> PROBLEM DESCRIPTION:
Give back the whole listing exactly as it is written.
--------------------------------
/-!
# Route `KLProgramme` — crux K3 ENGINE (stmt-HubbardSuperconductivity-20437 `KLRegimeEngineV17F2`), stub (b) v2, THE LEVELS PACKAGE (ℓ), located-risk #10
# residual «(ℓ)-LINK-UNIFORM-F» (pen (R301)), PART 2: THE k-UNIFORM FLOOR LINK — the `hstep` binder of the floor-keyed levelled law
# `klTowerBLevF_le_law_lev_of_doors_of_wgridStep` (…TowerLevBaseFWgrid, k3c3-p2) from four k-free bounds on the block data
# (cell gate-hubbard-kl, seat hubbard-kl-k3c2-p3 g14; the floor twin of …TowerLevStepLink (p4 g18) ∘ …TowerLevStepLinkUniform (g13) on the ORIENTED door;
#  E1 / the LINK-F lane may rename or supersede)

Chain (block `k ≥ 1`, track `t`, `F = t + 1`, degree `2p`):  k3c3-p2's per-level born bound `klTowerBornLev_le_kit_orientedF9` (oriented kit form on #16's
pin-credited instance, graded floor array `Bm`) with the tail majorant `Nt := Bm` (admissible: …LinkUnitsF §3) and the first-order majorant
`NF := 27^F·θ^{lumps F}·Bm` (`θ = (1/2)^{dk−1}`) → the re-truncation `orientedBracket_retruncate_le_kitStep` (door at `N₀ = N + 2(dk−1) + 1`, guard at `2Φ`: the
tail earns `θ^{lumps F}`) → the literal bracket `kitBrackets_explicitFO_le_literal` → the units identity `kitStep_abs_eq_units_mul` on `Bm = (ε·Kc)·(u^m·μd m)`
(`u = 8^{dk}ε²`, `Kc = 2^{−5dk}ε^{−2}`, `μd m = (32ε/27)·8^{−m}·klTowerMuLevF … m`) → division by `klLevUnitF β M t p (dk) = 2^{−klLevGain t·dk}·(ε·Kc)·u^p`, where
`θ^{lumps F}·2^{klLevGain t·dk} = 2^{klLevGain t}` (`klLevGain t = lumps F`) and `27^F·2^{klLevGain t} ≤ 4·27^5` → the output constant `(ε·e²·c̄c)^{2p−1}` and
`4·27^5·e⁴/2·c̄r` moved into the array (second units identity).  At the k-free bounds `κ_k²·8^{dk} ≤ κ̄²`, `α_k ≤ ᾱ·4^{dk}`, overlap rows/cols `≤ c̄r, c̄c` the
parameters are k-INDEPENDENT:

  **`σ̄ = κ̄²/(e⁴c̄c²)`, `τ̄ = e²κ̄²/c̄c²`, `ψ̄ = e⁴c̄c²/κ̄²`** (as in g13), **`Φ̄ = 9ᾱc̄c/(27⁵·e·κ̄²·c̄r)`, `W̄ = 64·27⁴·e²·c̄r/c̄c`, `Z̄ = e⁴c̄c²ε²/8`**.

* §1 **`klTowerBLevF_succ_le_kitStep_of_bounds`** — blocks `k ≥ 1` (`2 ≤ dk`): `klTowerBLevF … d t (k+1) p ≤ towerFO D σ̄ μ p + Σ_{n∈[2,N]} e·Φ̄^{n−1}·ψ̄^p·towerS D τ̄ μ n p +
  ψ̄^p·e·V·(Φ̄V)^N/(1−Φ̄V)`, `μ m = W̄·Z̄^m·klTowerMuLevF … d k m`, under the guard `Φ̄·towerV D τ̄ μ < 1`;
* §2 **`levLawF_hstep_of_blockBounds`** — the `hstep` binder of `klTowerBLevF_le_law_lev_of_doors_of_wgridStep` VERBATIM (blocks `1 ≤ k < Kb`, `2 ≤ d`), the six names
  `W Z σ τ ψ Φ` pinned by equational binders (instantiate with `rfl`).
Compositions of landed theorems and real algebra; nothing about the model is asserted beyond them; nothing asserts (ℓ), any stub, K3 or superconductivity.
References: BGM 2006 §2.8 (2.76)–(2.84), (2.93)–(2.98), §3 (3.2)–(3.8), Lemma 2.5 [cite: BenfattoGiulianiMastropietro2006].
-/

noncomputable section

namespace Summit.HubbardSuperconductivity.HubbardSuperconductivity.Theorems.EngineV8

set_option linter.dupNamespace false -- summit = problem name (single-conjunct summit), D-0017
--------------------------------
> WORKED SOLUTION:
/-!
# Route `KLProgramme` — crux K3 ENGINE (stmt-HubbardSuperconductivity-20437 `KLRegimeEngineV17F2`), stub (b) v2, THE LEVELS PACKAGE (ℓ), located-risk #10
# residual «(ℓ)-LINK-UNIFORM-F» (pen (R301)), PART 2: THE k-UNIFORM FLOOR LINK — the `hstep` binder of the floor-keyed levelled law
# `klTowerBLevF_le_law_lev_of_doors_of_wgridStep` (…TowerLevBaseFWgrid, k3c3-p2) from four k-free bounds on the block data
# (cell gate-hubbard-kl, seat hubbard-kl-k3c2-p3 g14; the floor twin of …TowerLevStepLink (p4 g18) ∘ …TowerLevStepLinkUniform (g13) on the ORIENTED door;
#  E1 / the LINK-F lane may rename or supersede)

Chain (block `k ≥ 1`, track `t`, `F = t + 1`, degree `2p`):  k3c3-p2's per-level born bound `klTowerBornLev_le_kit_orientedF9` (oriented kit form on #16's
pin-credited instance, graded floor array `Bm`) with the tail majorant `Nt := Bm` (admissible: …LinkUnitsF §3) and the first-order majorant
`NF := 27^F·θ^{lumps F}·Bm` (`θ = (1/2)^{dk−1}`) → the re-truncation `orientedBracket_retruncate_le_kitStep` (door at `N₀ = N + 2(dk−1) + 1`, guard at `2Φ`: the
tail earns `θ^{lumps F}`) → the literal bracket `kitBrackets_explicitFO_le_literal` → the units identity `kitStep_abs_eq_units_mul` on `Bm = (ε·Kc)·(u^m·μd m)`
(`u = 8^{dk}ε²`, `Kc = 2^{−5dk}ε^{−2}`, `μd m = (32ε/27)·8^{−m}·klTowerMuLevF … m`) → division by `klLevUnitF β M t p (dk) = 2^{−klLevGain t·dk}·(ε·Kc)·u^p`, where
`θ^{lumps F}·2^{klLevGain t·dk} = 2^{klLevGain t}` (`klLevGain t = lumps F`) and `27^F·2^{klLevGain t} ≤ 4·27^5` → the output constant `(ε·e²·c̄c)^{2p−1}` and
`4·27^5·e⁴/2·c̄r` moved into the array (second units identity).  At the k-free bounds `κ_k²·8^{dk} ≤ κ̄²`, `α_k ≤ ᾱ·4^{dk}`, overlap rows/cols `≤ c̄r, c̄c` the
parameters are k-INDEPENDENT:

  **`σ̄ = κ̄²/(e⁴c̄c²)`, `τ̄ = e²κ̄²/c̄c²`, `ψ̄ = e⁴c̄c²/κ̄²`** (as in g13), **`Φ̄ = 9ᾱc̄c/(27⁵·e·κ̄²·c̄r)`, `W̄ = 64·27⁴·e²·c̄r/c̄c`, `Z̄ = e⁴c̄c²ε²/8`**.

* §1 **`klTowerBLevF_succ_le_kitStep_of_bounds`** — blocks `k ≥ 1` (`2 ≤ dk`): `klTowerBLevF … d t (k+1) p ≤ towerFO D σ̄ μ p + Σ_{n∈[2,N]} e·Φ̄^{n−1}·ψ̄^p·towerS D τ̄ μ n p +
  ψ̄^p·e·V·(Φ̄V)^N/(1−Φ̄V)`, `μ m = W̄·Z̄^m·klTowerMuLevF … d k m`, under the guard `Φ̄·towerV D τ̄ μ < 1`;
* §2 **`levLawF_hstep_of_blockBounds`** — the `hstep` binder of `klTowerBLevF_le_law_lev_of_doors_of_wgridStep` VERBATIM (blocks `1 ≤ k < Kb`, `2 ≤ d`), the six names
  `W Z σ τ ψ Φ` pinned by equational binders (instantiate with `rfl`).
Compositions of landed theorems and real algebra; nothing about the model is asserted beyond them; nothing asserts (ℓ), any stub, K3 or superconductivity.
References: BGM 2006 §2.8 (2.76)–(2.84), (2.93)–(2.98), §3 (3.2)–(3.8), Lemma 2.5 [cite: BenfattoGiulianiMastropietro2006].
-/

noncomputable section

namespace Summit.HubbardSuperconductivity.HubbardSuperconductivity.Theorems.EngineV8

set_option linter.dupNamespace false -- summit = problem name (single-conjunct summit), D-0017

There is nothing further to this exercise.